G3BP2 O Plasmídeo de Nickase Dupla (h) consiste num par de plasmídeos combinados, concebidos para a edição de alta especificidade do locus G3BP2 em linhas celulares human. Cada plasmídeo expressa uma nickase Cas9 D10A e um sgRNA distinto que tem como alvo cadeias de ADN opostas dentro de G3BP2. Quando direcionadas para locais adjacentes em cadeias de ADN opostas, as duas nickases geram cortes deslocados numa única cadeia que, em conjunto, produzem uma quebra escalonada de cadeia dupla, exigindo uma atividade coordenada no alvo por parte de ambas as guias.
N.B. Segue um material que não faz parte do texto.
/-!
# [Liu 2021, Thm. 4.18] AS PRINTED + multiplicity one (proof of Prop. 4.13, l. 2145) ⟹ «block ≤ range of the proof map (4.3)»
# — Step 1 of the combined reading, RANK-ONE branch, on the as-printed record, in `ℂ[G]`-module currency

Y. Liu, *Fourier–Jacobi cycles and arithmetic relative trace formula*, Camb. J. Math. **9** (2021) 1–147 = arXiv:2102.11518
[Liu2021]; TeX source `FJcycle.tex` (md5 `6db49a74122d2cb0f224fa1b39488a0c`; `l. NNNN` = its lines).

## What this file is (and for whom)

The cells' bridge «[Liu2021] Thm. 4.18 AS PRINTED ⟹ the combined reading r8 `Thm418Combined` / `Thm418C`» (pub-hodgecm2
HM-EQUALITY Δ2) is, in the tree, `Thm418Data.block_resW_mem_span_of_thm418AsPrinted_act` (`Liu2021/Thm418CombinedReading.lean`,
pin-3): it consumes the (4.3)-carrier `J` with its printed properties, the class identification `hpin`, and ONE more input
`hblock : block ≤ LinearMap.range J` — «the `μ`-block of `H = H¹_{B,τ'}(A_∞, ℂ)` lies in the image of the proof map (4.3)».
THIS FILE discharges `hblock` for the package's INTRINSIC block `⨆_{(ε,χ)} ⨆_{ψ : ω(μ,ε,χ) →ₗ[ℂ[G]] H} range ψ` (stage-1
`LiuAlbaneseModuleDatum.block`/`oscImage`, with `Ωt := (D.rhoAt i).asModule` — the currency of the ported
`HodgeCM.EquivariantLift`) along the RANK-ONE branch of the derivation of record:

* `Φ : Ω(μ) ⊗_{M_μ} ℂ ≃ ⊕_{ε,χ} ω(μ,ε,χ)` with its intertwining clause — [Liu2021] Thm. 4.18, main statement, l. 2233–2237
  (`Liu2021.Thm418AsPrinted`, the consumer's obtained witness);
* `J : Ω(μ) ⊗_{M_μ} ℂ → H` — THE PROOF'S MAP (4.3) (l. 2247–2266: «`f ⊗ z ↦ z · f^*α`», `ℂ[𝔾(𝔸_F^∞)]`-linear l. 2250, injective
  l. 2252–2262), a carrier with its two printed properties `hJ`, `hJinj` (as in `Thm418CombinedReading`);
* `hnv : ∀ i, Nontrivial (ω_i)` — each `ω(μ,ε,χ)` is a non-zero space (Def. 4.11 «irreducible admissible» l. 2092–2096 with App. D
  Lem. D.1 (1) l. 5226–5229; in the tree `Liu2021.Thm418Data.nontrivial_omega_of_localOscillator` / `LemD1AsPrinted`);
* `hmult : ∀ i, Module.rank ℂ (ω_i.asModule →ₗ[ℂ[G]] H) ≤ 1` — MULTIPLICITY ONE, [Liu2021] proof of Prop. 4.13, last sentence
  l. 2145 «the dimension of `H¹_{B,τ'}(A_∞, ℂ)[ω(μ,ε,χ)]` is `1`» (record `Liu2021.Prop413Data.MultOneAsPrinted`, typed with
  Mathlib's bundled intertwining maps; the bridge `rank (ρ.asModule →ₗ[ℂ[G]] H) ≤ rank (IntertwiningMap ρ (ofModule' H))` to
  this file's currency is `Thm418Data.rank_linearMap_asModule_le_rank_intertwiningMap_ofModule'` below).

Conclusion (`Thm418Data.iSup_iSup_range_le_range_of_rank_le_one`; and, composed with pin-3's bridge, the CAPSTONE
`Thm418Data.iSup_range_resW_mem_span_of_thm418AsPrinted_of_rank_le_one` = the r8 shape at one `μ` with NO `Φ`/`hblock` binder,
from `Thm418AsPrinted D` + {(4.3)-carrier, hpin, hnv, hmult}):
  `(⨆ i, ⨆ ψ : (D.rhoAt i).asModule →ₗ[ℂ[G]] H, (range ψ).restrictScalars ℂ) ≤ LinearMap.range J`.
PROOF (per summand; no decomposition of `H`, no Thm. 4.18 (2), no `MuSeparated`, no Schur): the `ℂ[G]`-linear lift `j_i` of
`J ∘ Φ⁻¹ ∘ ι_i : ω_i → H` (equivariant by the two printed intertwining clauses; Mathlib `MonoidAlgebra.equivariantOfLinearOfComm`) is
non-zero (`J`, `Φ⁻¹`, `ι_i` injective; `ω_i ≠ 0`), so by `rank ≤ 1` every `ψ : ω_i.asModule →ₗ[ℂ[G]] H` is `c • j_i` (tree
`Literature.RepresentationTheory.Liu2021.range_le_range_of_rank_hom_le_one`) and `range ψ ⊆ range j_i ⊆ range J`.
Compared with the DECOMPOSITION branch (Prop. 4.13's iso + irreducibility + pairwise non-isomorphy of ALL summands incl. across
characters `μ' ≠ μ`), this branch consumes ONE printed sentence (l. 2145) — b01-idea-1's Δ2 ledger, item (M1), «rank-one branch
recommended».  Theorems only: no definition, no instance, no named fact,
nothing asserted about Liu's objects; `J`, `hJ`, `hJinj`, `hnv`, `hmult` remain the consumer's (records + pins).  HC_CM is NOT proved.
Seat prover-pub-hodgecm2-tr-prover-6-g3-0 (item-(vi) END-display lineage), 2026-08-21.

## References
* [Liu2021] Thm. 4.18 (l. 2232–2245) with its proof, map (4.3) (l. 2247–2266); Prop. 4.13 (l. 2113–2119) with proof l. 2145;
  Def. 4.11 (l. 2083–2097); App. D Lem. D.1 (1) (l. 5226–5229).
* Tree: `Liu2021.Thm418AsPrinted`, `Liu2021.Thm418CombinedReading` (pin-3), `Liu2021.Prop413MultOneAsPrinted` (M1),
  `Literature.RepresentationTheory.Liu2021.range_le_range_of_rank_hom_le_one` (`AlbaneseBlockMultiplicityOne.lean`),
  ported `HodgeCM.EquivariantLift` (`Summits/HodgeConjecture/HodgeCM/Model/Binders/EquivariantLift.lean`, same `lift`).
-/

noncomputable section

open NumberField TensorProduct DirectSum

namespace Literature.NumberTheory.Automorphic.Liu2021

/-! ## §0  Currency: `ℂ[G]`-linear maps on `ρ.asModule` vs. bundled intertwining maps into `ofModule' H` (private plumbing) -/

section Currency

variable {k G : Type*} [Field k] [Group G]
  {V : Type*} [AddCommGroup V] [Module k V] (ρ : Representation k G V)
  {H : Type*} [AddCommGroup H] [Module k H] [Module (MonoidAlgebra k G) H] [IsScalarTower k (MonoidAlgebra k G) H]

/-- `Representation.ofModule' H g h = of g • h`. [folklore] -/
private theorem ofModule'_apply_eq (g : G) (h : H) :
    Representation.ofModule' (k := k) H g h = MonoidAlgebra.of k G g • h := by
  simp only [Representation.ofModule', MonoidAlgebra.lift_symm_apply, Algebra.lsmul_coe, MonoidAlgebra.of_apply]

/-- A `k[G]`-linear map `ψ : ρ.asModule → H`, read as a `k`-linear map `V → H`, intertwines `ρ` with `ofModule' H`. [folklore] -/
private theorem restrictScalars_asModule_intertwining (ψ : ρ.asModule →ₗ[MonoidAlgebra k G] H) (g : G) (v : V) :
    (ψ.restrictScalars k ∘ₗ ρ.asModuleEquiv.symm.toLinearMap) (ρ g v) =
      Representation.ofModule' (k := k) H g ((ψ.restrictScalars k ∘ₗ ρ.asModuleEquiv.symm.toLinearMap) v) := by
  simp only [LinearMap.coe_comp, LinearEquiv.coe_coe, Function.comp_apply, LinearMap.coe_restrictScalars,
    Representation.asModuleEquiv_symm_map_rho, map_smul, ofModule'_apply_eq]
A quebra de ADN resultante é resolvida por vias de reparação celular endógenas, mais frequentemente através da junção de extremidades não homólogas (NHEJ), levando a inserções ou deleções que perturbam a função G3BP2. Ao exigir o envolvimento de dois sgRNA no locus alvo, a abordagem de dupla nickase aumenta a especificidade da edição e fornece uma estratégia CRISPR complementar para aplicações em que se deseja um controlo adicional sobre a precisão do direcionamento.
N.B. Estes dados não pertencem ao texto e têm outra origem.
/-- **STUB 2 · `stub_griffithsLadder` (M, provable with in-tree tools) — the ladder is nondecreasing and unbounded.**
(i) `S_k(R) ≤ S_(k+1)(R)` for all `k, R`: the free-boundary two-point function is nondecreasing in the volume
(Griffiths II / GKS, `isingCorr_free_mono_volume_of_gks`), the film boxes `Λ_L ∩ F_k ⊆ Λ_L ∩ F_(k+1)` are nested, and
`⨆_L` of a bounded (`[0,1]`-valued) monotone family passes to the inequality (this is the middle conjunct of the route's
support item `FilmEnvelope`, stmt-CriticalPhenomena-4763, summed over `box 2 R`);
(ii) `sup_(k,R) S_k(R) = +∞`: the boxes `Λ_L ∩ F_k` exhaust `ℤ³` as `k, L → ∞`, so `τ_k ↑ ⟨σ₀σ_x⟩^free_(ℤ³,β_c(3)) =
⟨σ₀σ_x⟩⁺_(β_c(3))` (free-state thermodynamic limit along an increasing sequence of volumes + continuity at `β_c(3)`,
`twoPointPlus_criticalBeta_eq_twoPointFree_holds`), and the mid-plane sum of the bulk critical two-point function
diverges by the Simon–Lieb / infrared lower bound `⟨σ₀σ_x⟩⁺_(β_c) ≥ c‖x‖⁻²` (`criticalTwoPoint_bounds_holds`) and
`Σ_(y ∈ ℤ², y ≠ 0) ‖y‖⁻² = ∞`.
[GriffithsHurstSherman1970; FriedliVelenik2017 Thm 3.49, Exercise 3.31; AizenmanDuminilCopinSidoraviciusCMP2015 Thm 1.1;
Simon1980; Literature.Probability.LatticeModels.isingCorr_free_mono_volume_of_gks;
Literature.Probability.LatticeModels.twoPointPlus_criticalBeta_eq_twoPointFree_holds;
Literature.Probability.LatticeModels.criticalTwoPoint_bounds_holds] -/
theorem stub_griffithsLadder :
    (∀ k R : ℕ, ∑ y ∈ Literature.Probability.LatticeModels.box 2 R, (⨆ L : ℕ, Literature.Probability.LatticeModels.isingTwoPoint (Literature.Probability.LatticeModels.zdGraph 3) ((Literature.Probability.LatticeModels.box 3 L).filter (fun z => |z 0| ≤ ((k : ℕ) : ℤ))) (Literature.Probability.LatticeModels.criticalBeta 3) 0 Literature.Probability.LatticeModels.BoundaryCondition.free 0 (![0, y 0, y 1])) ≤ ∑ y ∈ Literature.Probability.LatticeModels.box 2 R, (⨆ L : ℕ, Literature.Probability.LatticeModels.isingTwoPoint (Literature.Probability.LatticeModels.zdGraph 3) ((Literature.Probability.LatticeModels.box 3 L).filter (fun z => |z 0| ≤ ((k + 1 : ℕ) : ℤ))) (Literature.Probability.LatticeModels.criticalBeta 3) 0 Literature.Probability.LatticeModels.BoundaryCondition.free 0 (![0, y 0, y 1]))) ∧ (∀ M : ℝ, ∃ k R : ℕ, M ≤ ∑ y ∈ Literature.Probability.LatticeModels.box 2 R, (⨆ L : ℕ, Literature.Probability.LatticeModels.isingTwoPoint (Literature.Probability.LatticeModels.zdGraph 3) ((Literature.Probability.LatticeModels.box 3 L).filter (fun z => |z 0| ≤ ((k : ℕ) : ℤ))) (Literature.Probability.LatticeModels.criticalBeta 3) 0 Literature.Probability.LatticeModels.BoundaryCondition.free 0 (![0, y 0, y 1]))) := by
  sorry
Para apoiar a identificação eficiente das células editadas, um plasmídeo codifica GFP para visualização fluorescente das populações transfectadas, enquanto o plasmídeo complementar transporta um gene de resistência à puromicina para seleção antibiótica. Em conjunto, estas características apoiam o enriquecimento eficiente das populações co-transfectadas e simplificam a validação dos clones com G3BP2 interrompido.
Apenas para uso em investigação. Não se destina a uso diagnóstico ou terapêutico.